Prompt
Scan the lines below; pull out those with "named".

Dataset excerpts
* * *

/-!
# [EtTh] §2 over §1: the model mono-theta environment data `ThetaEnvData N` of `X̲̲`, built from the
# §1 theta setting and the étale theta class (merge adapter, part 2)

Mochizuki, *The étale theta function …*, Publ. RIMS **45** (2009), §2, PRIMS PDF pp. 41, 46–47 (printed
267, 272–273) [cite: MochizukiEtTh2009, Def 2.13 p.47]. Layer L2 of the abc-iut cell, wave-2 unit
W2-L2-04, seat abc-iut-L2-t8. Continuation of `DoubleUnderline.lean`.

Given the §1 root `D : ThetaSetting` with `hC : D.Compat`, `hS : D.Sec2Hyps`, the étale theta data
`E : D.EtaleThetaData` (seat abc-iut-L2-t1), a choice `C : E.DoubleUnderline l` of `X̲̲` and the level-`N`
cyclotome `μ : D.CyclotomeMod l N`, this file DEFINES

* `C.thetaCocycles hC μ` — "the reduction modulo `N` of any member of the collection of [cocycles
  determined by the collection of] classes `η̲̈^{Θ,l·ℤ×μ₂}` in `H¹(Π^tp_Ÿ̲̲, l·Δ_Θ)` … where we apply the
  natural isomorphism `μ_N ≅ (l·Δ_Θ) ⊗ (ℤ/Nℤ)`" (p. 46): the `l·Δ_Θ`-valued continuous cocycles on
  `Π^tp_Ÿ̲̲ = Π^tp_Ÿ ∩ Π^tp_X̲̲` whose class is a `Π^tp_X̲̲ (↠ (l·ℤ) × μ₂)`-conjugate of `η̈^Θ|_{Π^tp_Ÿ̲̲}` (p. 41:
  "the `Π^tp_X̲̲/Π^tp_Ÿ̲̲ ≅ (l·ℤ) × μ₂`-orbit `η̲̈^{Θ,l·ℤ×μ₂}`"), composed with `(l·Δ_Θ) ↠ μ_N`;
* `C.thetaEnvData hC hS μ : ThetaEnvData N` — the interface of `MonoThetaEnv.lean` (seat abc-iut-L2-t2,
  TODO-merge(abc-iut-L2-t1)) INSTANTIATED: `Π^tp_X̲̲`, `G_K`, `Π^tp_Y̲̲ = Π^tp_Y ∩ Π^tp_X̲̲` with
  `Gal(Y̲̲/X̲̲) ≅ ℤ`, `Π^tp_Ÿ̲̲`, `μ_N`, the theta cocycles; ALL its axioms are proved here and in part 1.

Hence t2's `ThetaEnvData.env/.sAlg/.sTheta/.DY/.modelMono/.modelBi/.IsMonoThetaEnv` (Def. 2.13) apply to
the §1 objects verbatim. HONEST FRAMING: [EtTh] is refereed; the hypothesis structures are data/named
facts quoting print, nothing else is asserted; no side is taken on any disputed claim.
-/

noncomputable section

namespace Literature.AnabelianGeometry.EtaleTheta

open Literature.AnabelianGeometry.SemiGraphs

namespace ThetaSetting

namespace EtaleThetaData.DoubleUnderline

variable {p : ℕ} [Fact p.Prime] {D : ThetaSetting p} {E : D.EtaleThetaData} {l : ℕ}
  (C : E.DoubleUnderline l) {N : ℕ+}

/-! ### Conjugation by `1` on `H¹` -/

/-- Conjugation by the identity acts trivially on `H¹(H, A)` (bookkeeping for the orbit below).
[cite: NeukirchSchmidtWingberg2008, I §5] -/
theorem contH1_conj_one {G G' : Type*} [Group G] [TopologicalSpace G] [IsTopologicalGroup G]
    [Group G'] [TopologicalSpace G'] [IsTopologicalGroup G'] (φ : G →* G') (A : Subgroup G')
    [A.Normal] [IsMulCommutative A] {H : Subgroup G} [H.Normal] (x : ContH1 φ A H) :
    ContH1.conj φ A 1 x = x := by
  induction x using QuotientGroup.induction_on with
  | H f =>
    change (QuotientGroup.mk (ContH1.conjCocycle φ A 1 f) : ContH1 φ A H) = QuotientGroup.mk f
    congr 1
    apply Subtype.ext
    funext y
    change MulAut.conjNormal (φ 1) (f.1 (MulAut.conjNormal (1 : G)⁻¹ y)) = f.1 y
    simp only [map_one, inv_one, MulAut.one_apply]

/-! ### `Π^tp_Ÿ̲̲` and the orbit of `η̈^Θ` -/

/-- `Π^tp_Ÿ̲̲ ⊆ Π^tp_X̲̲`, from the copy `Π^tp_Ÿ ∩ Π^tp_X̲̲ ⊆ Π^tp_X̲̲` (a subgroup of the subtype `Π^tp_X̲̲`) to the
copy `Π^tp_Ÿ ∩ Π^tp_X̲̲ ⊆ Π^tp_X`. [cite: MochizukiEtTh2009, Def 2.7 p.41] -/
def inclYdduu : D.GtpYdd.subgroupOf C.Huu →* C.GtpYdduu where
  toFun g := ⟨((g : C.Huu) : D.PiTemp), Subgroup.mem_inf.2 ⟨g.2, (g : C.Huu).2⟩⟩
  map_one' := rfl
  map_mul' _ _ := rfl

* * *

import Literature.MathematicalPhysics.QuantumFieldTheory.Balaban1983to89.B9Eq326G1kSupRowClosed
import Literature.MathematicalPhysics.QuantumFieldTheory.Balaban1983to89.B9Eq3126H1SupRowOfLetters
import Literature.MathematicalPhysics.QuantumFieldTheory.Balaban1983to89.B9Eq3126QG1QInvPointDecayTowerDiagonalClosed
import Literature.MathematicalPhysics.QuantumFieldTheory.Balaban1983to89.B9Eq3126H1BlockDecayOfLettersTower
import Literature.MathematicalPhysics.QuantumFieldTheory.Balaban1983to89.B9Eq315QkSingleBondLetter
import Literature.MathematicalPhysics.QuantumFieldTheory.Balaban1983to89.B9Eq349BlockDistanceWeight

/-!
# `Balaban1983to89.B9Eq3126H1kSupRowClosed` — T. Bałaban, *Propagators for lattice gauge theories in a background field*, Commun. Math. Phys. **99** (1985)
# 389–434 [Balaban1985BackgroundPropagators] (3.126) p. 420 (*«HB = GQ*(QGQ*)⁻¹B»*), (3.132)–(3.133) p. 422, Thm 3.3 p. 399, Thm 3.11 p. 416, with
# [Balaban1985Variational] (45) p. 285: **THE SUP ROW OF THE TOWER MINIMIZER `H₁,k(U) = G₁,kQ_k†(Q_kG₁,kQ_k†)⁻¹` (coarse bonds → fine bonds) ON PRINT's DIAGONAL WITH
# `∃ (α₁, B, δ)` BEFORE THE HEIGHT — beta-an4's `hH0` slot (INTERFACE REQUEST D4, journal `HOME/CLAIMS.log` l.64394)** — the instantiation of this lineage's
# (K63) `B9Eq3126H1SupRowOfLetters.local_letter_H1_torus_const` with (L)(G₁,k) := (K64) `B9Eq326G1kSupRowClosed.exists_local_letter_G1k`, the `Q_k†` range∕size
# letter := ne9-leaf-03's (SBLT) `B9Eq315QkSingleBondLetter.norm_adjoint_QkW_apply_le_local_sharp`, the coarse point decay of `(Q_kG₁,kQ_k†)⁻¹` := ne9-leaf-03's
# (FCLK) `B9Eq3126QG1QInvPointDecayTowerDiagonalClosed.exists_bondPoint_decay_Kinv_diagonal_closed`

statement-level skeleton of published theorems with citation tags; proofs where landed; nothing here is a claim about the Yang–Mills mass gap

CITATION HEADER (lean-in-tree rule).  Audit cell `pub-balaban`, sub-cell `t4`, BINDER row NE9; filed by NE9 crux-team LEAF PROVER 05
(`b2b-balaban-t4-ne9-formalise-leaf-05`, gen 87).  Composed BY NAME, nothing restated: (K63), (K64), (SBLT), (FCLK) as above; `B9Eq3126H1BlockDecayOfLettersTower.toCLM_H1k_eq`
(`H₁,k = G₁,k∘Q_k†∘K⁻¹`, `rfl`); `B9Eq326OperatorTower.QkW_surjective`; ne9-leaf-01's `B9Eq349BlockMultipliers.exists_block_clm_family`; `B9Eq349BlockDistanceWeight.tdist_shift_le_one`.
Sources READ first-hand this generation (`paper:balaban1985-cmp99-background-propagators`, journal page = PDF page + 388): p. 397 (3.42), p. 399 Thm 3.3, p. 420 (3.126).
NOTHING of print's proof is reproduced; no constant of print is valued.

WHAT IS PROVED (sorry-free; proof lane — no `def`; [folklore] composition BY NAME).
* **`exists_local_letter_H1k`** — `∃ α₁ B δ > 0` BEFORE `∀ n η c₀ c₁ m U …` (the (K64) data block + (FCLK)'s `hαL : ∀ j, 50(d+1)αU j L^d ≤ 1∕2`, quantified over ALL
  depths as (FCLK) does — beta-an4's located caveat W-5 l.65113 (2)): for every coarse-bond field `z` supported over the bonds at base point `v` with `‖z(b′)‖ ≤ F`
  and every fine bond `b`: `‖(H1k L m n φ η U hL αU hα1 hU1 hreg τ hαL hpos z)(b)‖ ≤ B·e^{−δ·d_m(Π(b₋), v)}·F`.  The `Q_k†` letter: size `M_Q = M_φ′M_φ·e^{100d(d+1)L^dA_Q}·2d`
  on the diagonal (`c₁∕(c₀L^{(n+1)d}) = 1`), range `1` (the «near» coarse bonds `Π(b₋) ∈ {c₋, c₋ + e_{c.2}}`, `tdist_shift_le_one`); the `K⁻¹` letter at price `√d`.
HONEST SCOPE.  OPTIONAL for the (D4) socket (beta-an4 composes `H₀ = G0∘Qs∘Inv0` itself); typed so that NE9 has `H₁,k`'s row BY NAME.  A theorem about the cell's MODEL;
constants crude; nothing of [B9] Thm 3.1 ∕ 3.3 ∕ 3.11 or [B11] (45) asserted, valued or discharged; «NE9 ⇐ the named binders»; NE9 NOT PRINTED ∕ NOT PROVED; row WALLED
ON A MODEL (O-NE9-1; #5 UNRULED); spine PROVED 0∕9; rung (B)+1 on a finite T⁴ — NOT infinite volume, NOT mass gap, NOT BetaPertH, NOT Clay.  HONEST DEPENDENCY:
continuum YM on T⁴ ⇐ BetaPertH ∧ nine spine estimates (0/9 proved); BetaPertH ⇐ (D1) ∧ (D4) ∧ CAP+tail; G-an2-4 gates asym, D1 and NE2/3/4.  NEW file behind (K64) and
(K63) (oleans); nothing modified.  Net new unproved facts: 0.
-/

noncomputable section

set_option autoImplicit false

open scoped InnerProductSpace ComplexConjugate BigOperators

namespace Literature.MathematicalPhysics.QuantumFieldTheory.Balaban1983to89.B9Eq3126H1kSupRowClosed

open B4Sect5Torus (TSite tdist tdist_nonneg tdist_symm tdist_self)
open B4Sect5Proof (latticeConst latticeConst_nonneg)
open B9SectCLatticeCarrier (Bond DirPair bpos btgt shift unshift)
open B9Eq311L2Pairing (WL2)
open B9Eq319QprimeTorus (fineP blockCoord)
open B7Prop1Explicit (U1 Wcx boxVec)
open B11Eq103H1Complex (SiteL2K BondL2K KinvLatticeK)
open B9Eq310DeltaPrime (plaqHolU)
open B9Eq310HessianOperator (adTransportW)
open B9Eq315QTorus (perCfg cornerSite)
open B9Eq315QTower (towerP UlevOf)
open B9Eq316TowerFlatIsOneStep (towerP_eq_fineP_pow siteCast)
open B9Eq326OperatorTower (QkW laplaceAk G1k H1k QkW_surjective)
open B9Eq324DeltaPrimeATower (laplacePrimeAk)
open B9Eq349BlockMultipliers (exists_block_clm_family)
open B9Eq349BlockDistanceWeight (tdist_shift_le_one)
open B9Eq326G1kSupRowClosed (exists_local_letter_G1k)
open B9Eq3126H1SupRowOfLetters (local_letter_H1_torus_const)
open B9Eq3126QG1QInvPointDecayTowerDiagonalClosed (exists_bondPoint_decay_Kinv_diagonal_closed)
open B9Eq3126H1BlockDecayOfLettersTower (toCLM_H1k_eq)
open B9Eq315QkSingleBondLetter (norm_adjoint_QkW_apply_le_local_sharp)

* * *

Answer box
the §1 objects verbatim. HONEST FRAMING: [EtTh] is refereed; the hypothesis structures are data/named
constants crude; nothing of [B9] Thm 3.1 ∕ 3.3 ∕ 3.11 or [B11] (45) asserted, valued or discharged; «NE9 ⇐ the named binders»; NE9 NOT PRINTED ∕ NOT PROVED; row WALLED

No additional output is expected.